Attentat de Magnanville: la cour d'assises rend son verdict
Après deux semaines et demie d'audience, la cour d'assises spéciale de Paris rend son verdict mercredi à l'encontre de Mohamed Lamine Aberouz, jugé pour complicité dans l'assassinat d'un couple de policiers à leur domicile de Magnanville (Yvelines) le 13 juin 2016 au nom de l'organisation Etat islamique.
Le parquet a réclamé la réclusion criminelle à perpétuité, assortie d'une peine de sûreté de 22 ans, à l'encontre de l'accusé jugé pour complicité d'assassinat sur personne dépositaire de l'autorité publique, complicité de séquestration de mineur et association de malfaiteurs terroriste criminelle.
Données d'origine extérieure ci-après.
variable (F : T4Family) (N : ℕ) [NeZero N]

/-- **THE LETTERS' JUNCTION HOLDS AT THE NUMERICS OF THE FAMILY, EVERY THRESHOLD `ε₀`**: `sect2NumericsOfFamily.cR · ε₀(g₀) ≤ (numerics7OfFamily ε₀).εreg · η₀²` for
`g₀ ≥ 0` — the inequality reads only `cR = εreg = A₀ = p₀ = 1` (unchanged across the family: `numerics7OfFamily ε₀` re-pins `ε₀` alone, `sect2NumericsOfFamily` re-pins
`κ` alone), where it is `g₀·log(g₀⁻²) ≤ 1` (g3's `lettersJunction_numericsOfRecord₁₂`, by `rfl` on the letters). [cite: Balaban1988Convergent, (2.4) p.255, (2.10) p.256, (2.12) p.256] -/
theorem lettersJunction_numericsOfFamily (ε₀ : ℝ) (K : ℕ) (g : ℕ → ℝ) (hg : 0 ≤ g 0) :
    sect2NumericsOfFamily.cR * epsOfRecord (numerics7OfFamily ε₀) g 0 ≤ (numerics7OfFamily ε₀).εreg * (F.P K).eta 0 ^ 2 :=
  lettersJunction_numericsOfRecord₁₂ F K g hg

variable (ε₀ : ℝ) (ζ : ZetaOfRecord F N (numerics7OfFamily ε₀) 1) (Rz : (K : ℕ) → Sect2.Residual (F.P K) (MatA N))
  (Zt : (K : ℕ) → TkResidualW F N (FluctV N) K)

/-- K0a's Stage-13 witness of the family carries its residual 𝐓-weight ARGUMENT (`rfl`). [cite: Balaban1988Convergent, (2.21) p.258 (bookkeeping witness)] -/
theorem Zt_theta13LiveOfFamily : (theta13LiveOfFamily F N ε₀ ζ Rz Zt).Zt = Zt := rfl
S'il est reconnu coupable de complicité dans les assassinats de Jessica Schneider, 36 ans, fonctionnaire de police au commissariat de Mantes-la-Jolie et de son compagnon, Jean-Baptiste Salvaing, 42 ans, commandant au commissariat des Mureaux, Mohamed Lamine Aberouz encourt la perpétuité.
Si la cour ne retient que l'association de malfaiteurs terroriste, il encourt 20 ans de réclusion.
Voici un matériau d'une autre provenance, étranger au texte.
import Literature.Analysis.FunctionSpaces.ParametricIntegralSmooth
import Mathlib.Analysis.Calculus.ContDiff.Bounds
import HarnessLib

/-!
# Smooth dependence on parameters of integrals with dominated derivatives

Analysis/FunctionSpaces support file, companion of `ParametricIntegralSmooth.lean` and
`IteratedFDerivParametricIntegral.lean` for integrals over a *non-compact* domain: if
`G : P × U → F` is smooth (`P` finite dimensional, `U` a finite-dimensional normed space with a
measure `ν`) and every iterated derivative of `G` is bounded, uniformly in the parameter `p`, by a
`ν`-integrable function of `u` (the "dominated class", stable under directional derivatives in
`p`), then `p ↦ ∫ G (p, u) dν(u)` is smooth, its iterated derivatives are the integrals of the
iterated derivatives of the sections, and `‖D^n ∫ G‖ ≤ ∫ b_n`. Typical instance: velocity moments
`x ↦ ∫ h (x, u) du` of functions with Schwartz-type bounds
`‖D^n h (x, u)‖ ≤ C_n (1 + |u|)^{-d-1}`. Everything is proved; theorems only.

* `continuous_parametric_integral_of_dominated`, `hasFDerivAt_parametric_integral_of_dominated`
  (Mathlib's `hasFDerivAt_integral_of_dominated_of_fderiv_le` with the global bound `b₁`),
  `fderiv_parametric_integral_of_dominated_apply`, `dominated_fderiv_apply` (stability of the
  class: `‖D^n (q ↦ DG q (v,0))‖ ≤ |v| ‖D^{n+1} G‖`), `contDiff_nat_parametric_integral_of_dominated`,
  `contDiff_parametric_integral_of_dominated`.
* `iteratedFDeriv_section_left`, `norm_iteratedFDeriv_section_left_le`,
  `contDiff_iteratedFDeriv_section_left`, `dominated_iteratedFDeriv_section_zero_one`,
  `iteratedFDeriv_parametric_integral_of_dominated`,
  `norm_iteratedFDeriv_parametric_integral_of_dominated_le`.

## References

* L. Hörmander, *The Analysis of Linear Partial Differential Operators I*, 2nd ed. (1990),
  Thm. 1.1.9.
-/

noncomputable section

open MeasureTheory Set Filter Topology Metric
open scoped ContDiff

namespace Literature.Analysis.FunctionSpaces

variable {U : Type*} [NormedAddCommGroup U] [NormedSpace ℝ U] [MeasurableSpace U] [BorelSpace U]
  [SecondCountableTopology U] {ν : Measure U}
variable {P : Type*} [NormedAddCommGroup P] [NormedSpace ℝ P] [FiniteDimensional ℝ P]
variable {F : Type*} [NormedAddCommGroup F] [NormedSpace ℝ F]

omit [MeasurableSpace U] [BorelSpace U] [SecondCountableTopology U] [FiniteDimensional ℝ P] in
/-- The partial derivative in the (first) parameter of `G : P × U → F`. [folklore] -/
theorem hasFDerivAt_comp_prodMk_left {G : P × U → F} {n : WithTop ℕ∞} (hG : ContDiff ℝ n G)
    (hn : n ≠ 0) (p : P) (u : U) :
    HasFDerivAt (fun q : P => G (q, u)) ((fderiv ℝ G (p, u)).comp (ContinuousLinearMap.inl ℝ P U)) p := by
  have h1 : HasFDerivAt G (fderiv ℝ G (p, u)) (p, u) := ((hG.differentiable hn) (p, u)).hasFDerivAt
  have h2 : HasFDerivAt (fun q : P => ((q, u) : P × U)) (ContinuousLinearMap.inl ℝ P U) p :=
    (hasFDerivAt_id p).prodMk (hasFDerivAt_const u p)
  exact h1.comp p h2

omit [FiniteDimensional ℝ P] [NormedSpace ℝ U] [NormedSpace ℝ P] in
/-- Measurability of the sections `u ↦ G (p, u)`. [folklore] -/
theorem aestronglyMeasurable_section_left {X : Type*} [TopologicalSpace X]
    [TopologicalSpace.PseudoMetrizableSpace X] {G : P × U → X} (hG : Continuous G) (p : P) (μ : Measure U) :
    AEStronglyMeasurable (fun u => G (p, u)) μ :=
  (hG.comp (Continuous.prodMk_right p)).aestronglyMeasurable

omit [FiniteDimensional ℝ P] [NormedSpace ℝ U] [NormedSpace ℝ P] in
/-- **Continuity of dominated parametric integrals.** [folklore] -/
theorem continuous_parametric_integral_of_dominated {G : P × U → F} (hG : Continuous G)
    {b₀ : U → ℝ} (hb₀ : Integrable b₀ ν) (h₀ : ∀ p u, ‖G (p, u)‖ ≤ b₀ u) :
    Continuous fun p : P => ∫ u, G (p, u) ∂ν :=
  continuous_of_dominated (fun p => aestronglyMeasurable_section_left hG p ν)
    (fun p => Eventually.of_forall fun u => h₀ p u) hb₀
    (Eventually.of_forall fun u => (hG.comp (Continuous.prodMk_left u)))

omit [FiniteDimensional ℝ P] in
/-- **One derivative under a dominated integral sign.** If `G : P × U → F` is `C¹` with
`‖G (p, u)‖ ≤ b₀(u)` and `‖DG (p, u)‖ ≤ b₁(u)` for integrable `b₀, b₁`, then `p ↦ ∫ G (p, u) dν`
has derivative `∫ D G (p, u) ∘ (·, 0) dν`. [folklore] -/
theorem hasFDerivAt_parametric_integral_of_dominated {G : P × U → F} {n : WithTop ℕ∞}
    (hG : ContDiff ℝ n G) (hn : n ≠ 0) {b₀ b₁ : U → ℝ} (hb₀ : Integrable b₀ ν) (hb₁ : Integrable b₁ ν)
    (h₀ : ∀ p u, ‖G (p, u)‖ ≤ b₀ u) (h₁ : ∀ p u, ‖fderiv ℝ G (p, u)‖ ≤ b₁ u) (p₀ : P) :
    HasFDerivAt (fun p : P => ∫ u, G (p, u) ∂ν)
      (∫ u, (fderiv ℝ G (p₀, u)).comp (ContinuousLinearMap.inl ℝ P U) ∂ν) p₀ := by
  have hGc : Continuous G := hG.continuous
  have hDc : Continuous (fderiv ℝ G) := hG.continuous_fderiv hn
  set D : P × U → P →L[ℝ] F := fun q => (fderiv ℝ G q).comp (ContinuousLinearMap.inl ℝ P U) with hD
  have hDcont : Continuous D :=
    ((ContinuousLinearMap.compL ℝ P (P × U) F).flip (ContinuousLinearMap.inl ℝ P U)).continuous.comp hDc
  have hDle : ∀ q, ‖D q‖ ≤ ‖fderiv ℝ G q‖ := fun q => by
    refine (ContinuousLinearMap.opNorm_comp_le _ _).trans ?_
    calc ‖fderiv ℝ G q‖ * ‖ContinuousLinearMap.inl ℝ P U‖ ≤ ‖fderiv ℝ G q‖ * 1 :=
          mul_le_mul_of_nonneg_left (ContinuousLinearMap.norm_inl_le_one ℝ P U) (norm_nonneg _)
      _ = _ := mul_one _
  refine hasFDerivAt_integral_of_dominated_of_fderiv_le (F := fun p u => G (p, u)) (F' := fun p u => D (p, u))
    (bound := b₁) (ball_mem_nhds p₀ one_pos) ?_ ?_ ?_ ?_ hb₁ ?_
  · exact Eventually.of_forall fun p => aestronglyMeasurable_section_left hGc p ν
  · exact hb₀.mono' (aestronglyMeasurable_section_left hGc p₀ ν) (Eventually.of_forall fun u => h₀ p₀ u)
  · exact aestronglyMeasurable_section_left hDcont p₀ ν
  · exact Eventually.of_forall fun u p _ => (hDle (p, u)).trans (h₁ p u)
  · exact Eventually.of_forall fun u p _ => hasFDerivAt_comp_prodMk_left hG hn p u

omit [FiniteDimensional ℝ P] in
/-- The derivative in the direction `v`: the dominated parametric integral of
`(p, u) ↦ D G (p, u) (v, 0)`. [folklore] -/
theorem fderiv_parametric_integral_of_dominated_apply {G : P × U → F} {n : WithTop ℕ∞}
    (hG : ContDiff ℝ n G) (hn : n ≠ 0) {b₀ b₁ : U → ℝ} (hb₀ : Integrable b₀ ν) (hb₁ : Integrable b₁ ν)
    (h₀ : ∀ p u, ‖G (p, u)‖ ≤ b₀ u) (h₁ : ∀ p u, ‖fderiv ℝ G (p, u)‖ ≤ b₁ u) (p : P) (v : P) :
    fderiv ℝ (fun p : P => ∫ u, G (p, u) ∂ν) p v = ∫ u, fderiv ℝ G (p, u) (v, (0 : U)) ∂ν := by
  rw [(hasFDerivAt_parametric_integral_of_dominated hG hn hb₀ hb₁ h₀ h₁ p).fderiv]
  have hDc : Continuous (fderiv ℝ G) := hG.continuous_fderiv hn
  have hDcont : Continuous fun q : P × U => (fderiv ℝ G q).comp (ContinuousLinearMap.inl ℝ P U) :=
    ((ContinuousLinearMap.compL ℝ P (P × U) F).flip (ContinuousLinearMap.inl ℝ P U)).continuous.comp hDc
  have hint : Integrable (fun u => (fderiv ℝ G (p, u)).comp (ContinuousLinearMap.inl ℝ P U)) ν := by
    refine hb₁.mono' (aestronglyMeasurable_section_left hDcont p ν) (Eventually.of_forall fun u => ?_)
    refine (ContinuousLinearMap.opNorm_comp_le _ _).trans ?_
    calc ‖fderiv ℝ G (p, u)‖ * ‖ContinuousLinearMap.inl ℝ P U‖ ≤ ‖fderiv ℝ G (p, u)‖ * 1 :=
          mul_le_mul_of_nonneg_left (ContinuousLinearMap.norm_inl_le_one ℝ P U) (norm_nonneg _)
      _ ≤ b₁ u := by rw [mul_one]; exact h₁ p u
  rw [ContinuousLinearMap.integral_apply hint]
  rfl

omit [BorelSpace U] [SecondCountableTopology U] [FiniteDimensional ℝ P] in
/-- **The dominated class**: smooth `G : P × U → F` all of whose iterated derivatives are bounded,
uniformly in the parameter, by integrable functions of the integration variable. It is stable
under directional differentiation in the parameter. [folklore] -/
theorem dominated_fderiv_apply {G : P × U → F} (hG : ContDiff ℝ ∞ G)
    (hb : ∀ n : ℕ, ∃ b : U → ℝ, Integrable b ν ∧ ∀ p u, ‖iteratedFDeriv ℝ n G (p, u)‖ ≤ b u) (v : P) :
    ContDiff ℝ ∞ (fun q : P × U => fderiv ℝ G q (v, (0 : U))) ∧
      ∀ n : ℕ, ∃ b : U → ℝ, Integrable b ν ∧
        ∀ p u, ‖iteratedFDeriv ℝ n (fun q : P × U => fderiv ℝ G q (v, (0 : U))) (p, u)‖ ≤ b u := by
  refine ⟨(hG.fderiv_right (m := ∞) le_rfl).clm_apply contDiff_const, fun n => ?_⟩
  obtain ⟨b, hbi, hb'⟩ := hb (n + 1)
  refine ⟨fun u => ‖(v, (0 : U))‖ * b u, hbi.const_mul _, fun p u => ?_⟩
  -- `D^n (q ↦ DG q w) = (eval w) ∘ D^n (DG)` and `‖D^n (DG)‖ = ‖D^{n+1} G‖`
  have h1 : (fun q : P × U => fderiv ℝ G q (v, (0 : U))) =
      (ContinuousLinearMap.apply ℝ F (v, (0 : U))) ∘ fderiv ℝ G := by
    funext q; rfl
  rw [h1, ContinuousLinearMap.iteratedFDeriv_comp_left _ ((hG.fderiv_right (m := ∞) le_rfl).contDiffAt)
    (by exact_mod_cast le_top)]
  have happly : ‖ContinuousLinearMap.apply ℝ F (v, (0 : U))‖ ≤ ‖(v, (0 : U))‖ :=
    ContinuousLinearMap.opNorm_le_bound _ (norm_nonneg _) fun f => by
      rw [ContinuousLinearMap.apply_apply, mul_comm]; exact f.le_opNorm _
  calc ‖(ContinuousLinearMap.apply ℝ F (v, (0 : U))).compContinuousMultilinearMap (iteratedFDeriv ℝ n (fderiv ℝ G) (p, u))‖
      ≤ ‖ContinuousLinearMap.apply ℝ F (v, (0 : U))‖ * ‖iteratedFDeriv ℝ n (fderiv ℝ G) (p, u)‖ :=
        ContinuousLinearMap.norm_compContinuousMultilinearMap_le _ _
    _ ≤ ‖(v, (0 : U))‖ * b u := by
        rw [norm_iteratedFDeriv_fderiv]
        exact mul_le_mul happly (hb' p u) (norm_nonneg _) (norm_nonneg _)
Lors de son délibéré, la cour, présidée par Christophe Petiteau et composée uniquement de magistrats professionnels, devra répondre à 16 questions pour établir la culpabilité ou non de l'accusé qui clame son innocence.
Pour les avocates générales, il n'y a aucun doute que l'accusé "était présent sur la scène du crime" aux côtés de son ami Larossi Abballa le soir de l'assassinat des policiers sous les yeux de leur fils âgé de trois ans.
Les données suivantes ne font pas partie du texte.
import Literature.AlgebraicGeometry.Frobenioids.QuasiTemperoidConnected
import HarnessLib

/-!
# Frobenioids II, Example 1.3: `B^temp(Π)⁰` is connected, totally epimorphic and of FSM-type (proofs)

Mochizuki, *The geometry of Frobenioids II*, Kyushu J. Math. **62** (2008) 401–460, §1 Example 1.3
(ii)–(iii), author's text pp. 11–12 [cite: MochizukiFrdII2008, Ex 1.3 (iii) pp.11-12]. Example 1.3 (iii)
calls the categories `B^temp(Π)⁰`, `B^temp(Q)⁰`, `B^temp(G_F)⁰` through which its functor passes
"connected, totally epimorphic categories of FSM-type" (p. 12); the named fact
`QuasiTemperoid.GaloisBaseFunctor` of `QuasiTemperoid.lean` records these three properties for
`B^temp(G_F)⁰`, `G_F = Gal(F̄/F)`. This proof-only file (no definitions) proves them for `B^temp(Π)⁰`
(`ConnectedPart (BTemp Π)`, the [FrdI] §0 connected objects of L3's `BTemp Π`) for an ARBITRARY
topological group `Π`, from the single-orbit description of `QuasiTemperoidConnected.lean`:

* every arrow of `B^temp(Π)⁰` is an epimorphism (it is surjective on points);
* every monomorphism of `B^temp(Π)⁰` is injective on points, hence bijective, hence an isomorphism —
  the printed "[indeed, every monomorphism of `E⁰` is an isomorphism]" of p. 11 — so `B^temp(Π)⁰` is of
  FSM-type, hence of FSMFF-type ([FrdI] §0);
* `B^temp(Π)⁰` is a connected category (any two objects receive arrows from the orbit of a pair of
  points);

and specialises the first three to `Π = G_F = Field.absoluteGaloisGroup F` (any field `F`), which are
the three property conjuncts of `GaloisBaseFunctor F`. The analogous statements for the subcategories
`B^temp(Π, Π°)⁰` are the Ex. 1.3 (i) claims discharged by seat abc-iut-L6-t8 (`QuasiTemperoidProofs.lean`);
nothing here is re-proved from there. No statement of the paper is strengthened.
-/

open CategoryTheory CategoryTheory.Limits Topology
open Literature.AnabelianGeometry.SemiGraphs

namespace Literature.AlgebraicGeometry.Frobenioids

namespace QuasiTemperoid

namespace BTempConnected

universe u

variable {G : Type u} [Group G] [TopologicalSpace G]

/-! ### Arrows of `B^temp(Π)⁰` are surjective; `B^temp(Π)⁰` is totally epimorphic -/

/-- An arrow of `B^temp(Π)⁰` is surjective on points. (FrdII Ex. 1.3, p. 11: the target is a single
orbit and the source has a point.) [cite: MochizukiFrdII2008, Ex 1.3 (iii) pp.11-12] -/
theorem connectedPart_hom_surjective {T₁ T₂ : ConnectedPart (BTemp G)} (f : T₁ ⟶ T₂) :
    Function.Surjective fun x : T₁.obj.obj.V => (f.hom.hom.hom x : T₂.obj.obj.V) := by
  intro y
  obtain ⟨x₁⟩ := nonempty_of_isConnectedObj T₁.obj T₁.property
  exact surjective_of_isConnectedObj x₁ T₂.property f.hom y

/-- "`E⁰` is … totally epimorphic" for `E = B^temp(Π)` (FrdII Ex. 1.3, pp. 11–12): every arrow of
`B^temp(Π)⁰` is an epimorphism, being surjective on points. [cite: MochizukiFrdII2008, Ex 1.3 (iii) pp.11-12] -/
theorem connectedPart_isTotallyEpimorphic : IsTotallyEpimorphic (ConnectedPart (BTemp G)) := by
  refine ⟨fun {T₁ T₂} f => ⟨fun {T₃} g h hgh => ?_⟩⟩
  apply ObjectProperty.hom_ext
  apply hom_ext_apply
  intro y
  obtain ⟨x, rfl⟩ := connectedPart_hom_surjective f y
  change ((f ≫ g).hom.hom.hom x : T₃.obj.obj.V) = (f ≫ h).hom.hom.hom x
  rw [hgh]

/-! ### Monomorphisms of `B^temp(Π)⁰` are isomorphisms; FSM-type -/

/-- A monomorphism of `B^temp(Π)⁰` is injective on points: two points with the same image are the two
projections of one point of the (connected) orbit of the pair, and the projections are equalised by the
monomorphism. [cite: MochizukiFrdII2008, Ex 1.3 (iii) pp.11-12] -/
theorem connectedPart_injective_of_mono {T₁ T₂ : ConnectedPart (BTemp G)} (f : T₁ ⟶ T₂) [Mono f] :
    Function.Injective fun x : T₁.obj.obj.V => (f.hom.hom.hom x : T₂.obj.obj.V) := by
  intro x y hxy
  obtain ⟨T₀, x₀, p₁, p₂, hT₀, hp₁, hp₂⟩ := exists_connected_span T₁.obj T₁.obj x y
  let S₀ : ConnectedPart (BTemp G) := ⟨T₀, hT₀⟩
  let P₁ : S₀ ⟶ T₁ := ObjectProperty.homMk p₁
  let P₂ : S₀ ⟶ T₁ := ObjectProperty.homMk p₂
  have hP : P₁ ≫ f = P₂ ≫ f := by
    apply ObjectProperty.hom_ext
    apply hom_eq_of_apply_eq hT₀ _ _ x₀
    change (f.hom.hom.hom (p₁.hom.hom x₀) : T₂.obj.obj.V) = f.hom.hom.hom (p₂.hom.hom x₀)
    rw [hp₁, hp₂]
    exact hxy
  have hP' : P₁ = P₂ := (cancel_mono f).mp hP
  have : (P₁.hom.hom.hom x₀ : T₁.obj.obj.V) = P₂.hom.hom.hom x₀ := by rw [hP']
  change (p₁.hom.hom x₀ : T₁.obj.obj.V) = p₂.hom.hom x₀ at this
  rwa [hp₁, hp₂] at this

/-- A morphism of `B^temp(Π)` that is bijective on points is an isomorphism (the inverse map is
equivariant). [cite: MochizukiFrdII2008, Ex 1.3 (iii) pp.11-12] -/
theorem isIso_of_bijective {T₁ T₂ : BTemp G} (f : T₁ ⟶ T₂)
    (hf : Function.Bijective fun x : T₁.obj.V => (f.hom.hom x : T₂.obj.V)) : IsIso f := by
  let e : T₁.obj.V ≃ T₂.obj.V := Equiv.ofBijective _ hf
  have he : ∀ x, e x = (f.hom.hom x : T₂.obj.V) := fun _ => rfl
  let g : T₂ ⟶ T₁ := ObjectProperty.homMk
    { hom := TypeCat.ofHom e.symm
      comm := fun a => by
        apply ConcreteCategory.hom_ext
        intro y
        change e.symm (T₂.obj.ρ a y) = T₁.obj.ρ a (e.symm y)
        apply e.injective
        rw [Equiv.apply_symm_apply, he, hom_ρ, ← he, Equiv.apply_symm_apply] }
  refine ⟨g, hom_ext_apply fun x => ?_, hom_ext_apply fun y => ?_⟩
  · change e.symm (f.hom.hom x) = x
    rw [← he, Equiv.symm_apply_apply]
  · change (f.hom.hom (e.symm y) : T₂.obj.V) = y
    rw [← he, Equiv.apply_symm_apply]

/-- "[Indeed, every monomorphism of `E⁰` is an isomorphism]" for `E = B^temp(Π)` (FrdII Ex. 1.3, p. 11):
a monomorphism of `B^temp(Π)⁰` is injective and surjective on points, hence an isomorphism.
[cite: MochizukiFrdII2008, Ex 1.3 (iii) pp.11-12] -/
theorem connectedPart_isIso_of_mono {T₁ T₂ : ConnectedPart (BTemp G)} (f : T₁ ⟶ T₂) [Mono f] :
    IsIso f := by
  haveI : IsIso f.hom :=
    isIso_of_bijective f.hom ⟨connectedPart_injective_of_mono f, connectedPart_hom_surjective f⟩
  exact (ObjectProperty.isIso_hom_iff f).mp inferInstance

/-- "`E⁰` is … of FSM-type" for `E = B^temp(Π)` (FrdII Ex. 1.3, pp. 11–12): every FSM-morphism of
`B^temp(Π)⁰` is an isomorphism. [cite: MochizukiFrdII2008, Ex 1.3 (iii) pp.11-12] -/
theorem connectedPart_isOfFSMType : IsOfFSMType (ConnectedPart (BTemp G)) :=
  isOfFSMType_of_mono_isIso fun f hf => by
    haveI := hf
    exact connectedPart_isIso_of_mono f

/-- "hence, in particular, of FSMFF-type" for `E = B^temp(Π)` (FrdII Ex. 1.3, p. 11; [FrdI] §0).
[cite: MochizukiFrdII2008, Ex 1.3 (iii) pp.11-12] -/
theorem connectedPart_isOfFSMFFType : IsOfFSMFFType (ConnectedPart (BTemp G)) :=
  connectedPart_isOfFSMType.isOfFSMFFType

/-! ### `B^temp(Π)⁰` is a connected category -/

/-- The one-point `Π`-set is a connected object of `B^temp(Π)`, so `B^temp(Π)⁰` is nonempty.
[cite: MochizukiFrdII2008, Ex 1.3 (iii) pp.11-12] -/
theorem connectedPart_nonempty : Nonempty (ConnectedPart (BTemp G)) := by
  let P : BTemp G := ⟨{ V := PUnit.{u + 1}, ρ := 1 }, ⟨inferInstance, fun _ => by
    have : {g : G | (1 : G →* End PUnit.{u + 1}) g PUnit.unit = PUnit.unit} = Set.univ :=
      Set.eq_univ_of_forall fun _ => rfl
    rw [this]
    exact isOpen_univ⟩⟩
  exact ⟨⟨P, isConnectedObj_of_transitive P PUnit.unit fun _ => ⟨1, rfl⟩⟩⟩

/-- "`E⁰` is connected" for `E = B^temp(Π)` (FrdII Ex. 1.3, pp. 11–12): any two objects of `B^temp(Π)⁰`
receive arrows from a third (the orbit of a pair of points), so the category is connected.
[cite: MochizukiFrdII2008, Ex 1.3 (iii) pp.11-12] -/
theorem connectedPart_isConnected : IsConnected (ConnectedPart (BTemp G)) := by
  haveI := (connectedPart_nonempty : Nonempty (ConnectedPart (BTemp G)))
  refine zigzag_isConnected fun T₁ T₂ => ?_
  obtain ⟨x₁⟩ := nonempty_of_isConnectedObj T₁.obj T₁.property
  obtain ⟨x₂⟩ := nonempty_of_isConnectedObj T₂.obj T₂.property
  obtain ⟨T₀, _, p₁, p₂, hT₀, -, -⟩ := exists_connected_span T₁.obj T₂.obj x₁ x₂
  let S₀ : ConnectedPart (BTemp G) := ⟨T₀, hT₀⟩
  exact Zigzag.of_inv_hom (ObjectProperty.homMk p₁ : S₀ ⟶ T₁) (ObjectProperty.homMk p₂ : S₀ ⟶ T₂)

/-! ### Example 1.3 (iii): the three printed properties of `B^temp(G_F)⁰` -/

section Galois

variable (F : Type u) [Field F]

/-- FrdII Ex. 1.3 (iii), p. 12: `B^temp(G_F)⁰` is a connected category, `G_F = Gal(F̄/F)` the absolute
Galois group of a field `F` (`Field.absoluteGaloisGroup F` with its Krull topology).
[cite: MochizukiFrdII2008, Ex 1.3 (iii) pp.11-12] -/
theorem galoisBase_isConnected : IsConnected (ConnectedPart (BTemp (Field.absoluteGaloisGroup F))) :=
  connectedPart_isConnected

/-- FrdII Ex. 1.3 (iii), p. 12: `B^temp(G_F)⁰` is totally epimorphic. [cite: MochizukiFrdII2008, Ex 1.3 (iii) pp.11-12] -/
theorem galoisBase_isTotallyEpimorphic :
    IsTotallyEpimorphic (ConnectedPart (BTemp (Field.absoluteGaloisGroup F))) :=
  connectedPart_isTotallyEpimorphic

/-- FrdII Ex. 1.3 (iii), p. 12: `B^temp(G_F)⁰` is of FSM-type. [cite: MochizukiFrdII2008, Ex 1.3 (iii) pp.11-12] -/
theorem galoisBase_isOfFSMType : IsOfFSMType (ConnectedPart (BTemp (Field.absoluteGaloisGroup F))) :=
  connectedPart_isOfFSMType

end Galois

end BTempConnected

end QuasiTemperoid

end Literature.AlgebraicGeometry.Frobenioids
L'accusation repose essentiellement sur une trace "ADN pure" de l'accusé, retrouvée sur le repose-poignet de l'ordinateur portable des victimes.
Si le crime a été revendiqué par Larossi Abballa avec son téléphone portable, l'enquête a démontré que l'ordinateur du couple a été utilisé pour chercher une photo de Jean-Baptiste Salvaing afin, selon l'accusation, de pouvoir l'identifier avant de l'assassiner.
La défense de Mohamed Lamine Aberouz soutient que cette trace provient d'un "transfert" d'ADN depuis la voiture de Larossi Abballa, où ont aussi été isolées des traces génétiques lui appartenant.
La semaine dernière, des experts ont qualifié cette hypothèse de peu probable, sans l'exclure totalement.
Face à ces doutes, les avocats de l'accusé, Mes Vincent Brengarth et Nino Arnaud ont plaidé l'acquittement.
"Acquitter Mohamed Lamine Abballa est la seule décision sage à prendre", a estimé Nino Arnaud. "Il n'y a aucune forme de faiblesse dans l'acquittement. Acquitter dans un moment comme celui-ci, c'est de la force. Il faut avoir du courage", a-t-il insisté.
"En toute sincérité, si vous n'acquittez pas dans ce dossier, alors l'acquittement en matière d'antiterrorisme est impossible. Ce serait une torsion des éléments qu'on n'a jamais vue avant", a renchéri son confrère Vincent Brengarth.
- "Douleur indescriptible" -
"Il était inéluctable, compte tenu à la fois des charges qui pèsent contre (Mohamed Lamine Aberouz) et de sa dangerosité, que ce soit la peine maximale prévue par la loi qui a été requise", a estimé au contraire l'avocat de la famille de Jessica Schneider, Me Thibault de Montbrial.
Josiane Schneider, 76 ans, la mère de la fonctionnaire de police égorgée, est "convaincue" que l'accusé "a été complice" de Larossi Abballa.
"Ma fille, je la connais, elle ne se serait pas laissé faire. Donc ma conviction, c’est qu'il y a obligatoirement un deuxième homme. Et pour moi, c'est lui", Mohamed Lamine Aberouz, a-t-elle dit en marge du procès.
L'assaillant, qui était connu des services de renseignement, avait été condamné à trois ans de prison, dont six mois avec sursis en 2013 pour "association de malfaiteurs en vue de préparer des actes terroristes".
Il a été abattu par les policiers du RAID lors de l'assaut pour libérer l'enfant du couple qu'il retenait en otage.
Selon Nino Arnaud, Larossi Abballa n'a eu besoin de personne pour commettre ses crimes. Il était "radicalisé" et "violent", a-t-il dit.
L'avocate de la famille de Jean-Baptiste Salvaing et de son fils, Me Pauline Dufourq, tout en retenue depuis l'ouverture du procès, a affirmé lors de sa plaidoirie que la "douleur indescriptible" de la famille Salvaing "ne sera jamais compensée par un homme dans un box ou par les années de prison qui pourront lui être infligées".
"La famille Salvaing ne souhaite pas que cette affaire soit instrumentalisée à des fins idéologiques ou politiques", a souligné l'avocate.